═════ Input data ═════
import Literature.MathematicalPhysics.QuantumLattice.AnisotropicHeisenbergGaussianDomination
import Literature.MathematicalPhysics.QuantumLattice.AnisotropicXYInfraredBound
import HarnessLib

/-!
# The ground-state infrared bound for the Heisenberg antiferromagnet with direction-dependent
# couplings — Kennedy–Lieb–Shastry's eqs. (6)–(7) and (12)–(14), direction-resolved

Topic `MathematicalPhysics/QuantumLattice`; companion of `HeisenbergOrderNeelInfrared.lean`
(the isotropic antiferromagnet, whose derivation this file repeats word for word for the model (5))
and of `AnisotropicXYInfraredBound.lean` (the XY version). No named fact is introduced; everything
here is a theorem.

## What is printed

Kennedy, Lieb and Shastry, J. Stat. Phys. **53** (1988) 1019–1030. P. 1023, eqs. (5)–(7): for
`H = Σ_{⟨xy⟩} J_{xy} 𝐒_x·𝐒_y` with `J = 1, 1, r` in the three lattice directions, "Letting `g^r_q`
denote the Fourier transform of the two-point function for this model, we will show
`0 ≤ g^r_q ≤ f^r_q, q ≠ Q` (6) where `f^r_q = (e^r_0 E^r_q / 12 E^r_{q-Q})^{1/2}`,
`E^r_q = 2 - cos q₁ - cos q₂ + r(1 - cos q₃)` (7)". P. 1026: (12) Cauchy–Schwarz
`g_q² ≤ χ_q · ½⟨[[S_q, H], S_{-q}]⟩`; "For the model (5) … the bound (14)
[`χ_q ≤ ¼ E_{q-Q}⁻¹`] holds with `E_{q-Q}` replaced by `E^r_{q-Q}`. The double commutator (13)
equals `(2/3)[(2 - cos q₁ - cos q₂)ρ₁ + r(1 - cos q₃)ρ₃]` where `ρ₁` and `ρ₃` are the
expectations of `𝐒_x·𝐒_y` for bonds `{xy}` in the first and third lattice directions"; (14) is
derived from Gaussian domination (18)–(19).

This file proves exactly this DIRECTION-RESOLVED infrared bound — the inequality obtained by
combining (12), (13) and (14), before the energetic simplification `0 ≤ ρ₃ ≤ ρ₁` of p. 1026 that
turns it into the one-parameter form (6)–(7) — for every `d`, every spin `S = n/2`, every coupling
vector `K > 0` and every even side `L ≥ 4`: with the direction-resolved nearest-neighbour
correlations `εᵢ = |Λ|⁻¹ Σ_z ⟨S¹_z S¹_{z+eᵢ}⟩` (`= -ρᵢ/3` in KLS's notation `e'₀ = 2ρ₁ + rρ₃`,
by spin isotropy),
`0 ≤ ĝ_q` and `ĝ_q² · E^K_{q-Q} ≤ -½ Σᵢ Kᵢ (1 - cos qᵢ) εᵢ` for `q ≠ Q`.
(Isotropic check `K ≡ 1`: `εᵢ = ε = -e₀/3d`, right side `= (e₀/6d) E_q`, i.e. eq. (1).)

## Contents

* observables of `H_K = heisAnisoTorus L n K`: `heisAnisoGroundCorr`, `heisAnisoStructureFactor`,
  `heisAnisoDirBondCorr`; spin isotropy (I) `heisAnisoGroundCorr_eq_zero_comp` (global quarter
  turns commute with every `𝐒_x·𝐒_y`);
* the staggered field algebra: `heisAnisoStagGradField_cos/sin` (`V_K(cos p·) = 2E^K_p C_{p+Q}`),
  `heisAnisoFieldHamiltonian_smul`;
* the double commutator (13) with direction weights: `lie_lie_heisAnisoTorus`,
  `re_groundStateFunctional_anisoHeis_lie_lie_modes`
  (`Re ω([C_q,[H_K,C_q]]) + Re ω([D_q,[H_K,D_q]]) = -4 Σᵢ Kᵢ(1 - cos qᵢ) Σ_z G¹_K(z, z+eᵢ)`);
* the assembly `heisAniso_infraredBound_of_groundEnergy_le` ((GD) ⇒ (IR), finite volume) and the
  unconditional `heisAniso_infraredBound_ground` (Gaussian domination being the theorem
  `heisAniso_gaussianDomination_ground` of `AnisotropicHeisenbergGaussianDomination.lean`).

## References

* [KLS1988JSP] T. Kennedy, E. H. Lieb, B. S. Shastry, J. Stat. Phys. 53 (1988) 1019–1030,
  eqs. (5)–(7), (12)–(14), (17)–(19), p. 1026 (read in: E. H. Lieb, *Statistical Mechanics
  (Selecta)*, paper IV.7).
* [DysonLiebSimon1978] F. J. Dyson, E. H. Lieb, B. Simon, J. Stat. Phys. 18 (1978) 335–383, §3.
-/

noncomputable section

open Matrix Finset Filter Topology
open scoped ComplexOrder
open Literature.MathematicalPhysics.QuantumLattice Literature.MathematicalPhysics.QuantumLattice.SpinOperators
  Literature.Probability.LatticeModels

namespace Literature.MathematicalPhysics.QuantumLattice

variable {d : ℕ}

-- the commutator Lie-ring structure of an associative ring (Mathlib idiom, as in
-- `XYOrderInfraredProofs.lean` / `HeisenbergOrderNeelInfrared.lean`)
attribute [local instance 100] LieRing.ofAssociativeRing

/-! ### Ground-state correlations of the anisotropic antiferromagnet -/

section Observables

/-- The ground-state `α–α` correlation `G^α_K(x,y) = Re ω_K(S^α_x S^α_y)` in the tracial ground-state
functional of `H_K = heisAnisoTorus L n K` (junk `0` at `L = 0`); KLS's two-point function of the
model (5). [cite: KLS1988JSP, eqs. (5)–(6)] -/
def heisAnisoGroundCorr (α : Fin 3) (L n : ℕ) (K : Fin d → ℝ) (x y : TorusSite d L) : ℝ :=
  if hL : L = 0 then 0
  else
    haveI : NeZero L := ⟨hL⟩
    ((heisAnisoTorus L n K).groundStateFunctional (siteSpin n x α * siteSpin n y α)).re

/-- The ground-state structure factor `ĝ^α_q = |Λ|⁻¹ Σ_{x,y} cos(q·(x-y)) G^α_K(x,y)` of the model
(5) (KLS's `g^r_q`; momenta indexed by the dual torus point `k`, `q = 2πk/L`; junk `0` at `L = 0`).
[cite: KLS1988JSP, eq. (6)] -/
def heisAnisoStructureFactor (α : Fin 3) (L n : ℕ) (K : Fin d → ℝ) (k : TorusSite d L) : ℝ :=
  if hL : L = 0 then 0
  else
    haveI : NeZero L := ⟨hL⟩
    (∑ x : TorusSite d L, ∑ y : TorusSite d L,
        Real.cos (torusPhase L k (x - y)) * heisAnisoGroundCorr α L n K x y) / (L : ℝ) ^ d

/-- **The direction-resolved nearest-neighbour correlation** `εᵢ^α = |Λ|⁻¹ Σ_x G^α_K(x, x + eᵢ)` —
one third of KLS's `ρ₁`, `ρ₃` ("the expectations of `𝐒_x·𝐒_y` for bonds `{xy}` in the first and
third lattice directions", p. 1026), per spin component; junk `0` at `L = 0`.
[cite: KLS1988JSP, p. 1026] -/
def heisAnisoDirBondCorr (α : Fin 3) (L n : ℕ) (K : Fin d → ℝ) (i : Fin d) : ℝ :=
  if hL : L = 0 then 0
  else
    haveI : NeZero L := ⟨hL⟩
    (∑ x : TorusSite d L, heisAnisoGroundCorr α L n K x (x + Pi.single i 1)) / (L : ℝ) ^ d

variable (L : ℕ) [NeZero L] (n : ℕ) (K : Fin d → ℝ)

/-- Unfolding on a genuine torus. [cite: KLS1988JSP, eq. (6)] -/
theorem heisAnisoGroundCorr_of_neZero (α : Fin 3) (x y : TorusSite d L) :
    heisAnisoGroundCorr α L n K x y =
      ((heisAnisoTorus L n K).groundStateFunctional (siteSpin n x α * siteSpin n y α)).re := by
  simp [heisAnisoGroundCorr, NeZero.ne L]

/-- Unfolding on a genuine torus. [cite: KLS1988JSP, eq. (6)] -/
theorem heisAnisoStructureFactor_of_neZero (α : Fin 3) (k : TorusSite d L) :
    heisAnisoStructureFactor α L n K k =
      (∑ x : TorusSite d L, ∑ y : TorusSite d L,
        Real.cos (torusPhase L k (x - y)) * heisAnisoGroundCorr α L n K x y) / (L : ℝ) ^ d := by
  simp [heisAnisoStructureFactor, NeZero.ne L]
═════
═════ Input data ═════
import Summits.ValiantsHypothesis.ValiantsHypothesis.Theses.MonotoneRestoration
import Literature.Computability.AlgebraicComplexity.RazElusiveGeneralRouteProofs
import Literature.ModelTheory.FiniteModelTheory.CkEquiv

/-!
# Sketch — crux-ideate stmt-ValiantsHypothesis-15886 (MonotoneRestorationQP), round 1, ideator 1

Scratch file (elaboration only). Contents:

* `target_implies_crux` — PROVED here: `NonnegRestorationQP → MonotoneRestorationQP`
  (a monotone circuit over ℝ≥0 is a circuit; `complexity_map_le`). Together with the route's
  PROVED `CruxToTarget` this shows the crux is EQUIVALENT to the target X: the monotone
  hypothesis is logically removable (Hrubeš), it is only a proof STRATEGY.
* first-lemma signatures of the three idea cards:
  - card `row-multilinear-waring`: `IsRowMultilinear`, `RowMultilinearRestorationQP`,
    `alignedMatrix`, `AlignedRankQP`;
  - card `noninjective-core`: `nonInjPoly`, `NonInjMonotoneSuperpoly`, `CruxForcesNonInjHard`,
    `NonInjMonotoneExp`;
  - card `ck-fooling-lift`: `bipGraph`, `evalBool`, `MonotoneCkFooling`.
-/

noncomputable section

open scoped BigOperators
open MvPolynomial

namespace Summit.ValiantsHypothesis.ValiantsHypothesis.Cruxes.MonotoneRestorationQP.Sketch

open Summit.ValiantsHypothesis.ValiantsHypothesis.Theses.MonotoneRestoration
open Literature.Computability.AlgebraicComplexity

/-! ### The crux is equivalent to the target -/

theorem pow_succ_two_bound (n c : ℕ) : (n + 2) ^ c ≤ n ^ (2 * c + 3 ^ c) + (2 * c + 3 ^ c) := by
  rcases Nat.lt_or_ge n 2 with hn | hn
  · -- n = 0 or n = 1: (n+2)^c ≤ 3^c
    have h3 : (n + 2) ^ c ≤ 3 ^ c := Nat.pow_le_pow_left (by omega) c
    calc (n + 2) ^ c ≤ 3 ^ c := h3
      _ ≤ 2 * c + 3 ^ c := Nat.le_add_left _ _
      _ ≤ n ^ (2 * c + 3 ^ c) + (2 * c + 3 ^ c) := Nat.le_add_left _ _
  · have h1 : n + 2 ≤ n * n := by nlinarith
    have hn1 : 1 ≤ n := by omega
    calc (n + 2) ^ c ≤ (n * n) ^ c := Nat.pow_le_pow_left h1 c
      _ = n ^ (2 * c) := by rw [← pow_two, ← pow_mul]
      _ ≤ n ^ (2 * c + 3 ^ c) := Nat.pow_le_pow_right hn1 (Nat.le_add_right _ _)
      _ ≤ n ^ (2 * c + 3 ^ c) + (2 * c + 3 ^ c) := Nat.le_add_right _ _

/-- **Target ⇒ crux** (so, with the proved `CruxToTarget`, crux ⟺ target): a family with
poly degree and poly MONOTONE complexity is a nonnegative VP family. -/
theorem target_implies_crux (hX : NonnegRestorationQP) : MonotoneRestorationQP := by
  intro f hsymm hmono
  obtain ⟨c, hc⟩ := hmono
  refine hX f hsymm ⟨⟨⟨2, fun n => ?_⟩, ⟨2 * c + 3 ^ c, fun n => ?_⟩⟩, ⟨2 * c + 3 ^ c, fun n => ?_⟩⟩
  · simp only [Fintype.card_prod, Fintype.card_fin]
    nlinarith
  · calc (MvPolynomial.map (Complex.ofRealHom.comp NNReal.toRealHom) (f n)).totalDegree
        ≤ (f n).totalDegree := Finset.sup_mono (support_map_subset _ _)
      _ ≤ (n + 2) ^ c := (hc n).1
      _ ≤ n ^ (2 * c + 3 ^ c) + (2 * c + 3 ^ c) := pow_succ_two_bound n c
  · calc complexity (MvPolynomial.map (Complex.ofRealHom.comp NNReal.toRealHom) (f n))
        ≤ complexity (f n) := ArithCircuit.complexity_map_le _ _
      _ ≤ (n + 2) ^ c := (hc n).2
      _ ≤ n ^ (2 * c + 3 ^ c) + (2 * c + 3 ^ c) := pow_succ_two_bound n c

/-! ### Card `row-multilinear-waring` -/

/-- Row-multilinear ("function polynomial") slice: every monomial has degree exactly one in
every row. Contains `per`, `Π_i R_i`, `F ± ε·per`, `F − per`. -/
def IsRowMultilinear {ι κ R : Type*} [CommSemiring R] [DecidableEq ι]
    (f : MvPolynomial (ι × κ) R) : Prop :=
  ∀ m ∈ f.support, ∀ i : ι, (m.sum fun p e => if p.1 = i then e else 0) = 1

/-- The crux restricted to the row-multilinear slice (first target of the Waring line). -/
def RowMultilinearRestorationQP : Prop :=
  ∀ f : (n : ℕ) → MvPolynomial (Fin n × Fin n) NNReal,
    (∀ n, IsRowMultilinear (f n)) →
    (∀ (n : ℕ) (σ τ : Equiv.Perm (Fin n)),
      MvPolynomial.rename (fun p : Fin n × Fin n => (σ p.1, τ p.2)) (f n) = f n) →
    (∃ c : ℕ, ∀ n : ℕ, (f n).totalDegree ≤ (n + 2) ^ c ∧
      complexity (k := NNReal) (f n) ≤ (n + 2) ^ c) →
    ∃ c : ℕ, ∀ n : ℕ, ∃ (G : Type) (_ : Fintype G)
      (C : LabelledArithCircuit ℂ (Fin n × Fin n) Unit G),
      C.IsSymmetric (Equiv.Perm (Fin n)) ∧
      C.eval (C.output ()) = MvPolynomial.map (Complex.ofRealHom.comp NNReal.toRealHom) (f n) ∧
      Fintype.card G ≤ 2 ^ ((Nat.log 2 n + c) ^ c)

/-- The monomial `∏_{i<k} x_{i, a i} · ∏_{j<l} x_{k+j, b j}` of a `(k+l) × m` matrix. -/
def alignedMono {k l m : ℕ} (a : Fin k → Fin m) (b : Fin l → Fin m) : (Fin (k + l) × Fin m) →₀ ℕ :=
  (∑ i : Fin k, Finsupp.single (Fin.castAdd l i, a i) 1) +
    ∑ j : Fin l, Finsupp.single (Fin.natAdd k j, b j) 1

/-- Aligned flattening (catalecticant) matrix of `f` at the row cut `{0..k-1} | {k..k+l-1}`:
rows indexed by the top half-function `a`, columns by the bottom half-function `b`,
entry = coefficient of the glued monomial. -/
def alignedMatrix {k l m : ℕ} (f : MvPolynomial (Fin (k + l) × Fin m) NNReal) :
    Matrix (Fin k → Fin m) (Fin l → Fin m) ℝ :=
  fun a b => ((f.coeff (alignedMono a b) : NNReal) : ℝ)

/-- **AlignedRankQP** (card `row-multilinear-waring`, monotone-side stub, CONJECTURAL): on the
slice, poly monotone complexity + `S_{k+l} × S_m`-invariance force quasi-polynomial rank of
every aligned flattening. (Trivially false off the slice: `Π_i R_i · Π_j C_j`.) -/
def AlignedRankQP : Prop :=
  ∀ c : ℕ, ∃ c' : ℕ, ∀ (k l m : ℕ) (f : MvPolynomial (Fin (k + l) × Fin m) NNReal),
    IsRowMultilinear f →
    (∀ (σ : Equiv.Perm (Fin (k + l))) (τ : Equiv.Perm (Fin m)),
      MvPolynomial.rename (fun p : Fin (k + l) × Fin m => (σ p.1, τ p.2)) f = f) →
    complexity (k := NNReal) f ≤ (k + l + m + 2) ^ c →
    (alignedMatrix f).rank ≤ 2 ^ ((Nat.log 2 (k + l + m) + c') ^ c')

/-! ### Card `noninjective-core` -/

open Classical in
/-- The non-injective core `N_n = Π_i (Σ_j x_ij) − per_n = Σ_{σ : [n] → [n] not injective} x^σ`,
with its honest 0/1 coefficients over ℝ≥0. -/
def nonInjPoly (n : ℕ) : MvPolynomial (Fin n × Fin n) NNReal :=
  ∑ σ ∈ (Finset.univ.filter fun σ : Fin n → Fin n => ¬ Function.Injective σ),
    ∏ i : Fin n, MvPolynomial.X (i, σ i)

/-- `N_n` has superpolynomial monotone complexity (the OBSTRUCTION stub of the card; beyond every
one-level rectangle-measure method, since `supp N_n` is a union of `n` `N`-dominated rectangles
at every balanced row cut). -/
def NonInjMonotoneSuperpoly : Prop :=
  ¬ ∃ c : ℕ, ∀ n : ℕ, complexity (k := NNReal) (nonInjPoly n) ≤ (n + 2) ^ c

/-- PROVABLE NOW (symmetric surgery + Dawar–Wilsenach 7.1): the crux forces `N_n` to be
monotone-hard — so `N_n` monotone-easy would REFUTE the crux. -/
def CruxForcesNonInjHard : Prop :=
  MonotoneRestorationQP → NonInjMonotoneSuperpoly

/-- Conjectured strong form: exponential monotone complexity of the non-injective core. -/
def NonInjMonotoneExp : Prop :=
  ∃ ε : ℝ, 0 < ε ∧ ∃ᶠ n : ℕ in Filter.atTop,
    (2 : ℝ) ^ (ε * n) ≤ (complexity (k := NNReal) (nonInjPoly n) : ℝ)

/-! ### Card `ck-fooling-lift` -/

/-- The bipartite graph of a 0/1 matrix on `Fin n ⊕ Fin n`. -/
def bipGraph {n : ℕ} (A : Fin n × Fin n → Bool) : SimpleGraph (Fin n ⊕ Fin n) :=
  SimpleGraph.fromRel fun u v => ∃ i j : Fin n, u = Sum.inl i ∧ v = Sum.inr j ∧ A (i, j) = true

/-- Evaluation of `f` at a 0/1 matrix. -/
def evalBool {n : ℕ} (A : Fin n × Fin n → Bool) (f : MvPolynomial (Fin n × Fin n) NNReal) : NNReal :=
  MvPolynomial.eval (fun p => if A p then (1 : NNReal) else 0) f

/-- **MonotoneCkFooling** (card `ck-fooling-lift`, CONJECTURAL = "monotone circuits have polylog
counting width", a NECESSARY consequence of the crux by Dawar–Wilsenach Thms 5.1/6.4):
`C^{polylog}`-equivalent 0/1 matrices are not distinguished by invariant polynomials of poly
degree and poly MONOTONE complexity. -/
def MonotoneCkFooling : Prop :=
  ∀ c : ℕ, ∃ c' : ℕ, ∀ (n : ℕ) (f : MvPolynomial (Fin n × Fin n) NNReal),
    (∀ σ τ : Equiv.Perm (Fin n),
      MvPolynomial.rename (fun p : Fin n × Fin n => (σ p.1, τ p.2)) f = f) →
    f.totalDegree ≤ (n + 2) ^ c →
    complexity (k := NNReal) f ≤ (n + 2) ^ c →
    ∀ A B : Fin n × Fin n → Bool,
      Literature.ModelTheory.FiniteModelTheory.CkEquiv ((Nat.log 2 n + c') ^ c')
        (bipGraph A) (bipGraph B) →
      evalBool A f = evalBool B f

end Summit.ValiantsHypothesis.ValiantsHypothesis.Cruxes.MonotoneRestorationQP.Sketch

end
═════
> [What to do] Look above for the line with "(∀ (σ : Equiv.Perm"; retype exactly that line, every line after it up to the line with "(nonInjPoly n) ≤ (n + 2) ^ c", and that line too, nothing else.

> [Final answer]
    (∀ (σ : Equiv.Perm (Fin (k + l))) (τ : Equiv.Perm (Fin m)),
      MvPolynomial.rename (fun p : Fin (k + l) × Fin m => (σ p.1, τ p.2)) f = f) →
    complexity (k := NNReal) f ≤ (k + l + m + 2) ^ c →
    (alignedMatrix f).rank ≤ 2 ^ ((Nat.log 2 (k + l + m) + c') ^ c')

/-! ### Card `noninjective-core` -/

open Classical in
/-- The non-injective core `N_n = Π_i (Σ_j x_ij) − per_n = Σ_{σ : [n] → [n] not injective} x^σ`,
with its honest 0/1 coefficients over ℝ≥0. -/
def nonInjPoly (n : ℕ) : MvPolynomial (Fin n × Fin n) NNReal :=
  ∑ σ ∈ (Finset.univ.filter fun σ : Fin n → Fin n => ¬ Function.Injective σ),
    ∏ i : Fin n, MvPolynomial.X (i, σ i)

/-- `N_n` has superpolynomial monotone complexity (the OBSTRUCTION stub of the card; beyond every
one-level rectangle-measure method, since `supp N_n` is a union of `n` `N`-dominated rectangles
at every balanced row cut). -/
def NonInjMonotoneSuperpoly : Prop :=
  ¬ ∃ c : ℕ, ∀ n : ℕ, complexity (k := NNReal) (nonInjPoly n) ≤ (n + 2) ^ c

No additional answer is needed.